Tous ces exemples ne sont sans doute pas du même ordre puisque s’y mélangent de l’anti-science et ce qu’on peut nommer l’alter-science. Soutenir que la Terre est plate est une contre-vérité scientifique (anti-science) : professer la collapsologie (collaps : qui s’effondre d’un seul coup) est une conjecture non scientifique sur la base d’éléments scientifiques (alter-science). Mais ils attestent la montée d’un nouvel obscurantisme qui signe la fin des Lumières qui reposaient sur la certitude de pouvoir distinguer entre le savoir et la croyance, la raison et l’irrationnel. La vérité et la liberté devaient marcher d’un seul pas et d’une même allure qu’on appelait alors le progrès : c’est la vérité qui libère, l’ignorance qui aliène. L’humanité n’est accablée que par le poids des préjugés. Or le seul moyen de les vaincre et de rendre les hommes libres, individuellement et collectivement, est de favoriser l’usage critique de la raison et l’essor des sciences. Raison, donc savoir, donc vérité, donc liberté. L’équation était heureuse.

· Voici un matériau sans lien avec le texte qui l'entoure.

import Summits.ResolutionOfSingularities.ResolutionOfSingularities.Theorems.MarkedTransferCampaignW46MohWindowProof
import HarnessLib

/-!
# [OURS · L1 W4.6, rung (iii)] The Moh window on curves — the ∇-centred reading and the finiteness slice (lane-A notes on
# OURS-DESK #36) (cell res-hironaka, LADDER-RESOLUTION rung L, D-0089; slot W4.6, seat res-L1-s46-pv-5; host route
# MarkedTransfer, `--supports stmt-ResolutionOfSingularities-16155 --as helper`)

HONEST FRAMING. Nothing here is a statement of H. Hironaka's manuscript (2017-03-23, [Hironaka2017]) and nothing here
asserts that any statement of it holds. Pure-logic / bookkeeping corollaries of `Theorems/MarkedTransferCampaignW46MohWindowProof.lean`
(same seat) answering the two lane-A reading notes of res-L1-ref-a1 on OURS-DESK #36 (STATUS 2026-08-27T00:04:53Z):

* (ii) «`MohWindowCurveTerminates` is stated over the literal-rule `Terminates`, whose general role was WITHDRAWN (typed-procedure
  module v3, D1) for the ∇-centred `TerminatesNabla`». The literal form is the STRONGER statement; here is the ∇-centred
  consequence by name: `terminatesNabla_mohWindowCurve` — for every notion instance `N` and reading `Rd` there is no infinite
  ∇-CENTRED run of the typed procedure in `Regime.mohWindowCurve` (anchor `terminatesNabla_of_terminates`), with the exit bound
  `RunNabla.exists_exit_le_ncard_of_mohWindowCurve` (`#Sing(E₀)` steps).
* (i) «`MohWindowCurveStepDrop` concludes `#Sing(E′) < #Sing(E)` without asserting `Sing(E′)` finite (`Set.ncard` is `0` on
  infinite sets)». Here is the missing conjunct as a theorem: `Step.sing_finite_of_mohWindowCurve` — in the regime `Sing(E′)` is
  finite (it injects into `Sing(E) ∖ {ξ}`), so the strict drop is a drop of genuine cardinalities; packaged with the drop as
  `Step.sing_finite_and_ncard_lt_of_mohWindowCurve`.

No FACT-LIST premise; no `sorry`; axioms standard. AI review is weaker than expert review.

## References

* `Theorems/MarkedTransferCampaignW46MohWindow.lean` / `…MohWindowProof.lean` (this seat, p472581 / p473117);
  `…TypedProcedure.lean` v3 §«∇-centred runs», `…TypedProcedureAnchors.lean` (`terminatesNabla_of_terminates`).
* H. Hironaka, ms. 2017-03-23, §16.2 p.84 l.2, Th. 16.6 (4) p.84 l.29, Th. 16.13 p.87 l.26–28 — scope only, under
  adjudication, not cited as fact. [Hironaka2017]
-/

noncomputable section

set_option linter.dupNamespace false -- mandated namespace of this single-conjunct summit

open CategoryTheory AlgebraicGeometry TopologicalSpace IsLocalRing

namespace Summit.ResolutionOfSingularities.ResolutionOfSingularities.Theorems

namespace CampaignW46

open Literature.AlgebraicGeometry.Resolution
open Literature.AlgebraicGeometry.Hironaka2017.S02Preliminaries
open Literature.AlgebraicGeometry.Hironaka2017.Datum
open Scheme.IdealSheafData

universe u

variable {n : ℕ} {p : ℕ} [Fact p.Prime] {K : Type u} [Field K] [CharP K p]
variable {N : Notions.{u} n} {A A' : AmbientDatum p K} {E : IdealExponent A.Z} {R : Resume N A E}

/-! ## (ii) The ∇-centred reading -/

/-- [OURS · L1 W4.6 rung (iii); NOT a statement of the manuscript] **The ∇-CENTRED typed procedure terminates in the Moh
window on curves** (the repaired reading D1 of «hence terminates», Th. 16.13 p.87 l.26–28, typed `TerminatesNabla`): for every
notion instance `N` and reading `Rd` there is no infinite ∇-centred run all of whose stages lie in `Regime.mohWindowCurve` —
from the stronger literal-rule statement `terminates_mohWindowCurve` by the anchor `terminatesNabla_of_terminates`. [folklore] -/
theorem terminatesNabla_mohWindowCurve (N : Notions.{u} n) (Rd : Reading p K N) :
    TerminatesNabla N Rd (Regime.mohWindowCurve (p := p) (K := K)) :=
  terminatesNabla_of_terminates (terminates_mohWindowCurve N Rd)

/-- [OURS · L1 W4.6 rung (iii); NOT a statement of the manuscript] **Exit bound, ∇-centred**: every ∇-centred run of the typed
procedure has a stage `k ≤ #Sing(E₀)` outside `Regime.mohWindowCurve`. [folklore] -/
theorem RunNabla.exists_exit_le_ncard_of_mohWindowCurve {Rd : Reading p K N} (r : RunNabla N Rd) :
    ∃ k ≤ (r.E 0).sing.ncard, ¬ Regime.mohWindowCurve (p := p) (K := K) (r.A k) (r.E k) :=
  r.toRun.exists_exit_le_ncard_of_mohWindowCurve

/-! ## (i) The finiteness slice of `MohWindowCurveStepDrop` -/

/-- [OURS · L1 W4.6 rung (iii); NOT a statement of the manuscript] **In the window the transform again has finitely many
singular points**: for a state `(A, E, R)` in `Regime.mohWindowCurve` and a step `s` admitted by the typed centre rule,
`Sing(E′)` is finite — it injects (by `π`) into the finite set `Sing(E) ∖ {ξ}`, `ξ` the blown-up point
(`MohWindow.idealOrder_controlledTransform_lt`: nothing singular over `ξ`; orders unchanged and `π` injective off `ξ`). [folklore] -/
theorem Step.sing_finite_of_mohWindowCurve (s : Step R A') (hRg : Regime.mohWindowCurve A E) : s.E'.sing.Finite := by
  classical
  obtain ⟨ξ, hξS, hξcl, hDξ⟩ := s.centre.exists_eq_singleton_of_mohWindowCurve hRg
  obtain ⟨hfin, -, hwin⟩ := hRg
  haveI : IsLocallyNoetherian A'.Z := by
    haveI := A'.smooth
    exact LocallyOfFiniteType.isLocallyNoetherian A'.hom
  have hπ : IsBlowup s.π (vanishingIdeal s.D) := s.blowup
  -- the singular points of `E′` lie over `Sing(E) ∖ {ξ}` (as in `Step.sing_ncard_lt_of_mohWindowCurve`)
  have hmaps : Set.MapsTo s.π.base s.E'.sing (E.sing \ {ξ}) := by
    intro x' hx'
    have hx'b : (E.b : ℕ∞) ≤ idealOrder (controlledTransform s.π (vanishingIdeal s.D) E.J E.b) x' := hx'
    have hne : s.π.base x' ≠ ξ := by
      intro heq
      have hY : stalkIdeal (vanishingIdeal s.D) (s.π.base x') =
          maximalIdeal (A.Z.presheaf.stalk (s.π.base x')) := by
        apply stalkIdeal_vanishingIdeal_eq_maximalIdeal_of_closure_eq
        rw [hDξ, heq, hξcl.closure_eq]
      have hW : MohWindowAt E.b (A.Z.presheaf.stalk (s.π.base x')) (stalkIdeal E.J (s.π.base x')) :=
        hwin _ (heq ▸ hξS)
      exact (not_le.mpr (MohWindow.idealOrder_controlledTransform_lt hπ hY hW)) hx'b
    have hnot : s.π.base x' ∉ (vanishingIdeal s.D).support := by
      rw [← SetLike.mem_coe, coe_support_vanishingIdeal, hDξ]
      exact hne
    refine ⟨?_, hne⟩
    show (E.b : ℕ∞) ≤ idealOrder E.J (s.π.base x')
    rw [← hπ.idealOrder_controlledTransform_eq_of_not_mem_support E.J E.b hnot]
    exact hx'b
  have hinj : Set.InjOn s.π.base s.E'.sing := by
    refine (MohWindow.injOn_preimage_compl hπ).mono fun x' hx' => ?_
    show s.π.base x' ∈ (s.D : Set A.Z)ᶜ
    rw [hDξ]
    exact (hmaps hx').2
  exact Set.Finite.of_finite_image ((hfin.subset fun _ hx => hx.1).subset hmaps.image_subset) hinj

/-- [OURS · L1 W4.6 rung (iii); NOT a statement of the manuscript] `MohWindowCurveStepDrop` with its finiteness conjunct:
in the regime, `Sing(E′)` is finite AND `#Sing(E′) < #Sing(E)`. [folklore] -/
theorem Step.sing_finite_and_ncard_lt_of_mohWindowCurve (s : Step R A') (hRg : Regime.mohWindowCurve A E) :
    s.E'.sing.Finite ∧ s.E'.sing.ncard < E.sing.ncard :=
  ⟨s.sing_finite_of_mohWindowCurve hRg, s.sing_ncard_lt_of_mohWindowCurve hRg⟩

end CampaignW46

end Summit.ResolutionOfSingularities.ResolutionOfSingularities.Theorems

end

Mais ce projet est en panne ou en crise. Dans un monde complexe et incertain, en résonance perpétuelle avec chacune de ses parties (mondialisation), les peurs s’emparent des esprits et paralysent la pensée. Internet est devenu (aussi) un puissant amplificateur d’irrationalité : égocentrisme, fausses nouvelles, informations falsifiées, réfutation des faits, refus du savoir. L’information coule à flot continu (plusieurs milliards de giga-octets de news chaque jour), sans hiérarchie ni instance légitimante. Toutes les représentations du monde sont en concurrence frontale. Dans ce contexte de dérégulation de l’information, la crédulité l’emporte sur la rationalité. On serait ainsi passé à l’âge de la « post-vérité ». Ce concept élu mot de l’année en 2016 par le Dictionnaire d’Oxford désigne cette situation où « les faits objectifs ont moins d’influence pour modeler l’opinion que les appels à l’émotion et aux opinions personnelles ». Et finalement, « dans ces conditions, le partage du vrai et du faux devient inessentiel ». Ce n’est pas l’ère du mensonge généralisé mais celui où le partage du vrai et du faux n’est plus opératoire et devient même insignifiant. Les algorithmes des réseaux sociaux reposent sur des biais cognitifs qui cherchent non pas à juger ce qui est vrai ou faux, mais, comme c’est désormais bien connu, à faire rester le plus longtemps l’utilisateur sur les plateformes. Et pour ce faire, ils exacerbent les opinions personnelles, enferment chaque individu dans le cercle de ses préférences, construisent des ennemis imaginaires, mettent en avant non pas les contenus les plus sérieux mais les plus émotionnels, et déclenchent finalement une violence outrancière et des déchaînements accablants de haine.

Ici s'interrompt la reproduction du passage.